An architecture sketch of how a transcoder would fit into our existing pipeline. We have not trained one yet — this page is documentation, parallel to sae_architecture.py. The transcoder occupies the same parametric shape as our SAE; what changes is what its decoder is trained to predict.
| property | SAE (what we trained) | Transcoder (what we'd train) |
|---|---|---|
| trained against | x (residual stream reconstruction) | MLP(x) (function approximation) |
| encoder input | residual stream at site S | residual stream just before MLP |
| decoder output | same residual stream at site S | the MLP's output at the same layer |
| can replace anything in the forward pass? | no — purely a side hook | yes — swap the MLP at inference, model still mostly works |
| feature semantics | “this concept is present in the stream here” | “this is a thing the MLP computes and writes to the stream” |
| good for | reading the residual stream at one point | tracing computation flow across layers |
| circuit tracing usable? | indirect; need extra inference to connect layers | direct; features compose into a feature-to-feature graph |
An SAE asks: what concepts are present in the residual stream at point S? It learns a sparse code for whatever vector lives there. It doesn't know or care where that vector came from.
A transcoder asks a sharper question: what is this specific MLP computing? Its input is the MLP's input, its output is the MLP's output, and its training loss is the mismatch between them. The k features that fire on any given token are the transcoder's claim about which k operations the MLP performed for that token.
If a trained transcoder approximates the MLP well, you can swap it in at
inference and the downstream network barely notices. Now every contribution
the "MLP" makes to the residual stream is a sum of k = 32
named feature directions. That gives circuit tracing a place to stand: you can attribute
a downstream feature's activation to specific upstream features by following the decoder
weights, because the decoder weights are the model (under the swap).
With an SAE you can read what's in the stream but not who put it there. A
transcoder-replaced layer makes the "who put it there" question answerable
by inspection of W_dec.
Everything else. Same TopK sparsity. Same unit-norm decoder constraint. Same pre-bias trick. Same AdamW. Same dead-feature concerns. From a training-code perspective, a transcoder is an SAE with one loss-target swap.
The activation harvest. Right now we save the layer-12 residual stream only (one vector per token). For a transcoder we'd need two tensors per token: the pre-MLP residual (input) and the MLP's output (target). That's 2× the disk footprint and a slightly more invasive hook setup, but otherwise the same harvest script.
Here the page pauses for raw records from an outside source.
/-- **BOX ⇒ WORD WITH UPWARD EXTENSION for the three-band model**: a floor certified at the vertices of a coupling
box `[lo, hi]` (`lo ≤ hi`) holds at every coupling vector `θ ≥ lo` whose eight bond amplitudes stay `≤ hi` — the
site energies and repulsions may exceed the box. With `hi_a = lo_a` on directions `8–13` the vertex set is the
`2⁸`-point lower face. [cite: Rockafellar1970, Thm 32.2] -/
theorem le_emeryEnergyDensity_of_vertices_of_le (ρ : ℝ) (lo hi : Fin 14 → ℝ) (hlohi : lo ≤ hi) {m : ℝ}
    (hm : ∀ v ∈ Fintype.piFinset (fun a => ({lo a, hi a} : Finset ℝ)), m ≤ emeryEnergyDensity v ρ)
    {θ : Fin 14 → ℝ} (hlo : lo ≤ θ) (hhi : ∀ a : Fin 14, (a : ℕ) < 8 → θ a ≤ hi a) :
    m ≤ emeryEnergyDensity θ ρ := by
  refine le_infCellEnergyOn_viewFamily_of_vertices_of_le _ _ 1 lo hi hm hlo fun a => ?_
  by_cases ha : (a : ℕ) < 8
  · exact Or.inl (hhi a ha)
  · exact Or.inr ⟨hlohi a, fun ω _ => cellEnergy_emeryDirections_nonneg ω (by omega)⟩

end Emery

end Literature.MathematicalPhysics.QuantumLattice

end
/-- **BOUNDARY SPLIT (PROVED)**: the translated boundary monomial is the KEPT monomial times a polynomial with
non-zero constant term: `∏_{l≠j}(u_l + b_l)^{r_l} = u^{kept} · U`, `U(0) = ∏_{b_l ≠ 0} b_l^{r_l}`. [folklore] -/
theorem translate_boundary_split (j : σ) (b : σ → K) (hbj : b j = 0) (r : σ →₀ ℕ) :
    translate b (monomial (r.update j 0) (1 : K)) =
      monomial ((r.filter (fun l => b l = 0)).erase j) 1 * translate b (monomial (r.filter (fun l => b l ≠ 0)) 1) := by
  classical
  have hexp : r.update j 0 = (r.filter (fun l => b l = 0)).erase j + r.filter (fun l => b l ≠ 0) := by
    ext l
    rw [update_apply', Finsupp.add_apply, Finsupp.filter_apply]
    by_cases hlj : l = j
    · subst hlj
      rw [if_pos rfl, Finsupp.erase_same, if_neg (fun h => h hbj)]
      simp
    · rw [if_neg hlj, Finsupp.erase_ne hlj, Finsupp.filter_apply]
      by_cases hbl : b l = 0
      · rw [if_pos hbl, if_neg (fun h => h hbl), add_zero]
      · rw [if_neg hbl, if_pos hbl, zero_add]
  rw [hexp, ← translate_monomial_eq_self b ((r.filter (fun l => b l = 0)).erase j) (fun l hl => ?_)]
  · rw [show monomial ((r.filter (fun l => b l = 0)).erase j + r.filter (fun l => b l ≠ 0)) (1 : K) =
        monomial ((r.filter (fun l => b l = 0)).erase j) 1 * monomial (r.filter (fun l => b l ≠ 0)) 1 by
      rw [monomial_mul, one_mul]]
    unfold PointBlowup.translate
    rw [map_mul]
  · by_cases hlj : l = j
    · rw [hlj]; exact hbj
    · rw [Finsupp.erase_ne hlj, Finsupp.filter_apply] at hl
      by_contra hb
      rw [if_neg hb] at hl
      exact hl rfl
Transcoders aren't a replacement for SAEs — they're a complementary tool for a different question. The field also has crosscoders (span multiple layers or models at once) and earlier dictionary-learning approaches. SAE / transcoder / crosscoder are three points on the same design space: sparse over-complete codes pointed at different signals in the network.
| field | value |
|---|---|
| source model | google/gemma-2-2b |
| site | model.model.layers[12].mlp (drop-in across the MLP) |
| encoder input | pre-MLP residual stream (LayerNorm'd, same as MLP's input) |
| decoder output | predicts the MLP's output (post-GeGLU, pre-residual-add) |
| d_model | 2304 |
| MLP hidden (GeGLU) | 9216 |
| n_features | 18,432 (= 8 × d_model) |
| k (TopK) | 32 |
| loss target | the MLP's actual output, not the residual stream |
| loss | MSE (∥mlp_out − mlp_out_hat∥²) |
| decoder norm constraint | 1.0 per row (same as SAE) |
| training data | would need fresh harvest of (pre-MLP, post-MLP) pairs at layer 12 |
| parameter | shape | count |
|---|---|---|
| W_enc | (18,432, 2304) | 42.5 M |
| b_enc | (18,432,) | 18.4 k |
| W_dec | (18,432, 2304) | 42.5 M |
| b_dec | (2304,) | 2.3 k |
| Total | 85.0 M |
Identical to the SAE in parameter count. The architecture is the same shape — encoder + sparse latent + decoder. What changes is what we point the decoder at during training.